(Stored data)
▽

/-! ## §2 The sourced sockets (`SB9srcH`, `SH59src`) over an index map -/

/-- ★★ **(LETTER BINDERS OVER `ι` ONLY.)  THE `SB9srcH` BINDER OF THE N05 RECORD KNIT (dag-n05-d `…N05SubBHKnitUnivT8Srv`, Proposition 3's frame at the gauge condition (1.146)) AT THE
`Ω₀ = ℤᵈ` MEMBERS, FROM [4] THEOREM 3.3 BY NAME**: `B9.Thm33Printed c35 geo bg Gp GA` + `DictGlob` + `Prop6Feed` + the E(Ω₀)-binders `InvOnDom`∕`CurvSmallDom`∕
`AvgBoundDom`∕`HolderGlob` + the source binders `GopAdd`∕`SourceTermDom`∕`SourceHolderDom` give, over any `ι : J → ZdIdx d L` with `(ι j).Ω 0 = Set.univ` and for the
consumer's `γ₈ ≥ 0`, constants `B₀′ > 0`, `B₀β ≥ 0`, `cP > 0`, `γ″ ≥ 0`, `γβ ≥ 0` such that the `SB9srcH` BODY holds VERBATIM at every `ι j` (all five (1.59) lines at the top
level with `+ γ″B₀′(α₀ + α₁)`, Hölder `+ γβ(α₀ + α₁)`).  Used: `U₀ ∈ 𝔄`, `W = e^{iηA′}` + (1.41) + support, `IsLandau146W`'s multiplier clause, `Bdd` + `|f|₍₋₂₎ <
γ₈(α₀ + α₁)`; unused (print p. 101: only `|f|₍₋₂₎` matters): `f ∈ R(U₀)`, `f` Hermitian ∕ supported, `|∇f|₍₋₃₎`, `WU₀ ∈ 𝔄`, «A′ Hermitian».
[cite: Balaban1985RegularSpaces, Thm 8 + (1.146) p.101, Prop. 3 p.87, (1.59) p.86; Balaban1985BackgroundPropagators, Thm 3.3 p.399] -/
theorem sockB9P3srcH_of_thm33_univ_on (hd2 : 2 ≤ d) (hL : 1 ≤ L) {c35 c₆ K₆ M₃ a₃ c69 q CH β cS cSβ : ℝ} {len : Site d → ℝ}
    {Gp : ∀ i, B9.KernelFamily (geo i) (bg i)} (h33 : B9.Thm33Printed c35 geo bg Gp GA)
    {J : Type*} (ι : J → ZdIdx d L) (hΩJ : ∀ j, (ι j).Ω 0 = Set.univ)
    (hdict : ∀ (M : ℝ) (j : J) (m : ℕ), DictAt geo bg GA L mem ιCfg ιLoc ops M (ι j) m)
    (hP6 : ∀ (M : ℝ) (j : J) (m : ℕ), M₃ ≤ M → Prop6At bg L mem ιCfg c35 c₆ K₆ M (ι j) m)
    (hinv : ∀ (M : ℝ) (j : J) (m : ℕ), M₃ ≤ M → InvAt bg L mem ιCfg ops c35 a₃ M (ι j) m)
    (hcurv : ∀ (M : ℝ) (j : J) (m : ℕ), M₃ ≤ M → CurvAt bg L mem ιCfg ops c35 a₃ c69 M (ι j) m)
    (havg : ∀ (M : ℝ) (j : J) (m : ℕ), AvgAt L ops q M (ι j) m)
    (hhol : ∀ (M : ℝ) (j : J) (m : ℕ), HolderAt geo bg GA L mem ιCfg ops β len CH M (ι j) m) (hadd : ∀ (M : ℝ) (j : J) (m : ℕ), GopAddAt L ops M (ι j) m)
    (hsrc : ∀ (M : ℝ) (j : J) (m : ℕ), M₃ ≤ M → SrcAt bg L mem ιCfg ops c35 a₃ cS M (ι j) m)
    (hsrcH : ∀ (M : ℝ) (j : J) (m : ℕ), M₃ ≤ M → SrcHolderAt bg L mem ιCfg ops c35 a₃ β len cSβ M (ι j) m)
    (hc₆ : 0 < c₆) (hK₆ : 0 < K₆) (ha₃ : 0 < a₃) (hc69 : 0 ≤ c69) (hq : 0 ≤ q) (hcS : 0 ≤ cS) (hcSβ : 0 ≤ cSβ)
    {γ₈ : ℝ} (hγ₈ : 0 ≤ γ₈) :
    ∃ B₀' B₀β cP γ'' γβ : ℝ, 0 < B₀' ∧ 0 ≤ B₀β ∧ 0 < cP ∧ 0 ≤ γ'' ∧ 0 ≤ γβ ∧ ∀ jj : J,
      ∀ α₀ α₁ α₂ : ℝ, 0 < α₀ → α₀ ≤ cP → 0 < α₁ → 0 < α₂ → α₂ ≤ cP →
      ∀ (U₀ W : Site d → Fin d → 𝔸ˣ), (∀ x κ, U₀ x κ ∈ unitaryUnits 𝔸) → (∀ x κ, W x κ ∈ unitaryUnits 𝔸) →
      ∀ f : Site d → 𝔸, InR138 L (ι jj).k (ι jj).η ((ι jj).Ω 0) ((ι jj).Λs (ι jj).k) U₀ f →
      (∀ x, IsSelfAdjoint (f x)) → (∀ x, x ∉ (ι jj).Ω 0 → f x = 0) →
      Bdd L (ι jj).k (ι jj).η (-(2 : ℝ)) (fun j (x : Site d) => x ∈ (ι jj).Ω j) f →
      msup L (ι jj).k (ι jj).η (-(2 : ℝ)) (fun j (x : Site d) => x ∈ (ι jj).Ω j) f < γ₈ * (α₀ + α₁) →
      msup L (ι jj).k (ι jj).η (-(3 : ℝ)) (fun j (p : Fin d × Site d) => p.2 ∈ (ι jj).Ω j) (fun p => covDerivFwd (ι jj).η U₀ p.1 f p.2) < γ₈ * (α₀ + α₁) →
      InAk L (ι jj).k (ι jj).η α₀ (ι jj).Ω U₀ → InAk L (ι jj).k (ι jj).η α₀ (ι jj).Ω (mulCfg W U₀) →
      IsLandau146W L (ι jj).k (ι jj).η ((ι jj).Ω 0) ((ι jj).Λs (ι jj).k) U₀ f W →
      ∀ A' : Site d → Fin d → 𝔸, (∀ y τ, IsSelfAdjoint (A' y τ)) →
      (∀ j, j ≤ (ι jj).k → ∀ (y : Site d) (τ : Fin d), SideTouches ((ι jj).Ω j) y τ →
        W y τ = cfgExp (ι jj).η A' y τ ∧ ‖A' y τ‖ ≤ α₂ * ((L : ℝ) ^ j * (ι jj).η)⁻¹) →
      (∀ (y : Site d) (τ : Fin d), (∀ j, j ≤ (ι jj).k → ¬ SideTouches ((ι jj).Ω j) y τ) → A' y τ = 0) →
      msup L (ι jj).k (ι jj).η (-(1 : ℝ)) (fun j (b : Site d × Fin d) => SideTouches ((ι jj).Ω j) b.1 b.2) (fun b => A' b.1 b.2)
          ≤ B₀' * (bondNorm L (ι jj).k (ι jj).η (-(3 : ℝ)) (ι jj).Ω (fun x μ => Jcur (ι jj).η U₀ A' μ x)
            + wsup 1 (fun p : {p : ℕ × (Site d × Fin d) // p.1 ≤ (ι jj).k ∧ p.2 ∈ (ι jj).Λb (ι jj).k p.1} =>
                linCovIter L U₀ (iEta (ι jj).η A') p.1.1 p.1.2.1 p.1.2.2)) + γ'' * B₀' * (α₀ + α₁) ∧
        msup L (ι jj).k (ι jj).η (-(2 : ℝ)) (fun j (t : Fin d × Fin d × Site d) => SideTouches ((ι jj).Ω j) t.2.2 t.2.1)
            (fun t => covDerivFwd (ι jj).η U₀ t.1 (fun z => A' z t.2.1) t.2.2)
          ≤ B₀' * (bondNorm L (ι jj).k (ι jj).η (-(3 : ℝ)) (ι jj).Ω (fun x μ => Jcur (ι jj).η U₀ A' μ x)
            + wsup 1 (fun p : {p : ℕ × (Site d × Fin d) // p.1 ≤ (ι jj).k ∧ p.2 ∈ (ι jj).Λb (ι jj).k p.1} =>
                linCovIter L U₀ (iEta (ι jj).η A') p.1.1 p.1.2.1 p.1.2.2)) + γ'' * B₀' * (α₀ + α₁) ∧
        bondNorm L (ι jj).k (ι jj).η (-(3 : ℝ)) (ι jj).Ω (fun x μ => pdiv (ι jj).η U₀ (plaqCovDeriv (ι jj).η U₀ A') μ x)
          ≤ B₀' * (bondNorm L (ι jj).k (ι jj).η (-(3 : ℝ)) (ι jj).Ω (fun x μ => Jcur (ι jj).η U₀ A' μ x)
            + wsup 1 (fun p : {p : ℕ × (Site d × Fin d) // p.1 ≤ (ι jj).k ∧ p.2 ∈ (ι jj).Λb (ι jj).k p.1} =>
                linCovIter L U₀ (iEta (ι jj).η A') p.1.1 p.1.2.1 p.1.2.2)) + γ'' * B₀' * (α₀ + α₁) ∧
        bondNorm L (ι jj).k (ι jj).η (-(3 : ℝ)) (ι jj).Ω (fun x μ => covLap (ι jj).η U₀ (fun z => A' z μ) x)
          ≤ B₀' * (bondNorm L (ι jj).k (ι jj).η (-(3 : ℝ)) (ι jj).Ω (fun x μ => Jcur (ι jj).η U₀ A' μ x)
            + wsup 1 (fun p : {p : ℕ × (Site d × Fin d) // p.1 ≤ (ι jj).k ∧ p.2 ∈ (ι jj).Λb (ι jj).k p.1} =>
                linCovIter L U₀ (iEta (ι jj).η A') p.1.1 p.1.2.1 p.1.2.2)) + γ'' * B₀' * (α₀ + α₁) ∧
        msup L (ι jj).k (ι jj).η (-(2 + β)) (fun j (q : Fin d × Fin d × (Site d × Site d)) => q.2.2 ∈ AdmPair (ι jj).η len ∧ q.2.2.1 ∈ (ι jj).Ω j)
            (fun q => hquot (ι jj).η β len U₀ (covDerivFwd (ι jj).η U₀ q.1 (fun z => A' z q.2.1)) q.2.2)
          ≤ B₀β * (bondNorm L (ι jj).k (ι jj).η (-(3 : ℝ)) (ι jj).Ω (fun x μ => Jcur (ι jj).η U₀ A' μ x)
            + wsup 1 (fun p : {p : ℕ × (Site d × Fin d) // p.1 ≤ (ι jj).k ∧ p.2 ∈ (ι jj).Λb (ι jj).k p.1} =>
                linCovIter L U₀ (iEta (ι jj).η A') p.1.1 p.1.2.1 p.1.2.2)) + γβ * (α₀ + α₁) := by
  obtain ⟨M₁, δ₀, a₀, B₀, Bβ, Bε, Bεβ, -, -, ha₀, hB₀, H⟩ := h33
  obtain ⟨M, hM_def⟩ : ∃ M : ℝ, M = max 1 (max M₁ M₃) := ⟨_, rfl⟩
  have hM1 : 1 ≤ M := by rw [hM_def]; exact le_max_left _ _
  have hMM₁ : M₁ ≤ M := by rw [hM_def]; exact (le_max_left _ _).trans (le_max_right _ _)
  have hMM₃ : M₃ ≤ M := by rw [hM_def]; exact (le_max_right _ _).trans (le_max_right _ _)
  have hM0 : 0 < M := lt_of_lt_of_le one_pos hM1
  have hKM : 0 < K₆ * M := mul_pos hK₆ hM0
  obtain ⟨B', hB'_def⟩ : ∃ B' : ℝ, B' = max 1 (2 * B₀ * max 1 q) := ⟨_, rfl⟩
  have hB'1 : 1 ≤ B' := by rw [hB'_def]; exact le_max_left _ _
  have hB'0 : 0 < B' := lt_of_lt_of_le one_pos hB'1
  have hCβ0 : 0 ≤ max 0 (CH * Bβ β) := le_max_left _ _
  refine ⟨B', 2 * max 0 (CH * Bβ β) * max 1 q,
    min (1 / 16) (min (c₆ / M) (min (a₀ / (K₆ * M)) (min (a₃ / (K₆ * M)) (1 / (2 * B₀ * c69 * K₆ * M + 1))))),
    2 * cS * γ₈ / B', (max 0 (CH * Bβ β) * cS / B₀ + cSβ) * γ₈, hB'0, by positivity, ?_, by positivity, by positivity, fun jj => ?_⟩
  · refine lt_min (by norm_num) (lt_min (div_pos hc₆ hM0) (lt_min (div_pos ha₀ hKM) (lt_min (div_pos ha₃ hKM) ?_)))
    have : 0 < 2 * B₀ * c69 * K₆ * M + 1 := by positivity
    positivity
  intro α₀ α₁ α₂ hα₀ hα₀c hα₁ hα₂ hα₂c U₀ W hU₀ hWu f _ _ _ hfB hfF _ hInA _ hLW A' _ h41 hA0
  have hη : 0 < (ι jj).η := (ι jj).hη
  have hα₂16 : α₂ ≤ 1 / 16 := hα₂c.trans (min_le_left _ _)
  -- the multiplier clause for A′ = (iη)⁻¹ log W on every bond
  have hlog : ∀ (x : Site d) (μ : Fin d), BondTouches ((ι jj).Ω 0) x μ → logCfg (ι jj).η W x μ = A' x μ :=
    fun x μ _ => B9SupplySockB9P3ZdSrc.logCfg_eq_of_univ L hd2 hη (hΩJ jj) U₀ hWu hα₂16 h41 x μ
  have hcl : ∃ μ : ℕ → Site d → 𝔸, ∀ x ∈ (ι jj).Ω 0,
      covLap (ι jj).η U₀ (((ι jj).Ω 0).indicator (covDivB (ι jj).η U₀ A' - f)) x = QT L (ι jj).k ((ι jj).Λs (ι jj).k) U₀ μ x :=
    (B9SupplySockB9P3ZdSrc.mulClause_congr f hlog).1 hLW.2
  have h33U : ∀ (α : ℝ) (V : Site d → Fin d → 𝔸ˣ) (hV : ∀ x κ, V x κ ∈ unitaryUnits 𝔸), 0 < α → M * α ≤ a₀ →
      (bg (mem M (ι jj) (ι jj).k)).Reg335 c35 α (ιCfg M (ι jj) (ι jj).k V hV) →
      B9.Ineq342_346_347 (GA (mem M (ι jj) (ι jj).k)) B₀ δ₀ (ιCfg M (ι jj) (ι jj).k V hV) ∧
        B9.Ineq343_345 (GA (mem M (ι jj) (ι jj).k)) Bβ Bε Bεβ δ₀ (ιCfg M (ι jj) (ι jj).k V hV) := by
    intro α V hV hα hMa hreg
    have hMi : M₁ ≤ (geo (mem M (ι jj) (ι jj).k)).M := by rw [(hdict M jj (ι jj).k).1]; exact hMM₁
    have hMa' : (geo (mem M (ι jj) (ι jj).k)).M * α ≤ a₀ := by rw [(hdict M jj (ι jj).k).1]; exact hMa
    exact (H (mem M (ι jj) (ι jj).k) hMi α hα hMa' (ιCfg M (ι jj) (ι jj).k V hV) hreg).2
  obtain ⟨r1, r2, r3, r4, r5⟩ := sockSrc_core_at_univ' geo bg GA L mem ιCfg ιLoc ops hL hM1 (ι jj) (hΩJ jj) (ι jj).k
    (hdict M jj _) (hP6 M jj _ hMM₃) (hinv M jj _ hMM₃) (hcurv M jj _ hMM₃) (havg M jj _) (hhol M jj _) (hadd M jj _)
    (hsrc M jj _ hMM₃) (hsrcH M jj _ hMM₃) hK₆ hc69 hq hcS hcSβ hB₀ h33U α₀ α₂ hα₀ hα₀c hα₂ hα₂16 U₀ hU₀ hInA A'
    (fun j hj y τ hs => (h41 j hj y τ hs).2) hA0 f hfB hcl
  rw [← hB'_def] at r1 r2 r3 r4
  -- the source allowance: 2c_S|f|₍₋₂₎ ≤ γ″B₀′(α₀ + α₁), (C_βc_S∕B₀ + c_Sβ)|f|₍₋₂₎ ≤ γβ(α₀ + α₁)
  obtain ⟨F, hF_def⟩ : ∃ F : ℝ, F = msup L (ι jj).k (ι jj).η (-(2 : ℝ)) (fun j (x : Site d) => x ∈ (ι jj).Ω j) f := ⟨_, rfl⟩
  rw [← hF_def] at r1 r2 r4 r5 hfF
  have hF0 : 0 ≤ F := by rw [hF_def]; exact B8ScaledSupNorm.msup_nonneg L _ hη.le _ _ _
  have hS : 2 * (cS * F) ≤ 2 * cS * γ₈ / B' * B' * (α₀ + α₁) := by
    have h1 : cS * F ≤ cS * (γ₈ * (α₀ + α₁)) := mul_le_mul_of_nonneg_left hfF.le hcS
    have h2 : 2 * cS * γ₈ / B' * B' * (α₀ + α₁) = 2 * (cS * (γ₈ * (α₀ + α₁))) := by field_simp
    linarith
  have hSβ : max 0 (CH * Bβ β) * (cS * F) / B₀ + cSβ * F ≤ (max 0 (CH * Bβ β) * cS / B₀ + cSβ) * γ₈ * (α₀ + α₁) := by
    have h1 : cS * F ≤ cS * (γ₈ * (α₀ + α₁)) := mul_le_mul_of_nonneg_left hfF.le hcS
    have h2 : max 0 (CH * Bβ β) * (cS * F) / B₀ ≤ max 0 (CH * Bβ β) * (cS * (γ₈ * (α₀ + α₁))) / B₀ :=
      div_le_div_of_nonneg_right (mul_le_mul_of_nonneg_left h1 hCβ0) hB₀.le
    have h3 : cSβ * F ≤ cSβ * (γ₈ * (α₀ + α₁)) := mul_le_mul_of_nonneg_left hfF.le hcSβ
    have h4 : (max 0 (CH * Bβ β) * cS / B₀ + cSβ) * γ₈ * (α₀ + α₁) =
        max 0 (CH * Bβ β) * (cS * (γ₈ * (α₀ + α₁))) / B₀ + cSβ * (γ₈ * (α₀ + α₁)) := by
      field_simp
    linarith
  have hnn : 0 ≤ 2 * cS * γ₈ / B' * B' * (α₀ + α₁) := by
    have : 0 ≤ α₀ + α₁ := by linarith
    positivity
  exact ⟨r1.trans (by linarith), r2.trans (by linarith), r3.trans (le_add_of_nonneg_right hnn), r4.trans (by linarith), r5.trans (by linarith)⟩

△

A copy of each line in the data above that holds the string "refine" is needed.

PROBLEM SOLUTION:
  refine ⟨B', 2 * max 0 (CH * Bβ β) * max 1 q,
  · refine lt_min (by norm_num) (lt_min (div_pos hc₆ hM0) (lt_min (div_pos ha₀ hKM) (lt_min (div_pos ha₃ hKM) ?_)))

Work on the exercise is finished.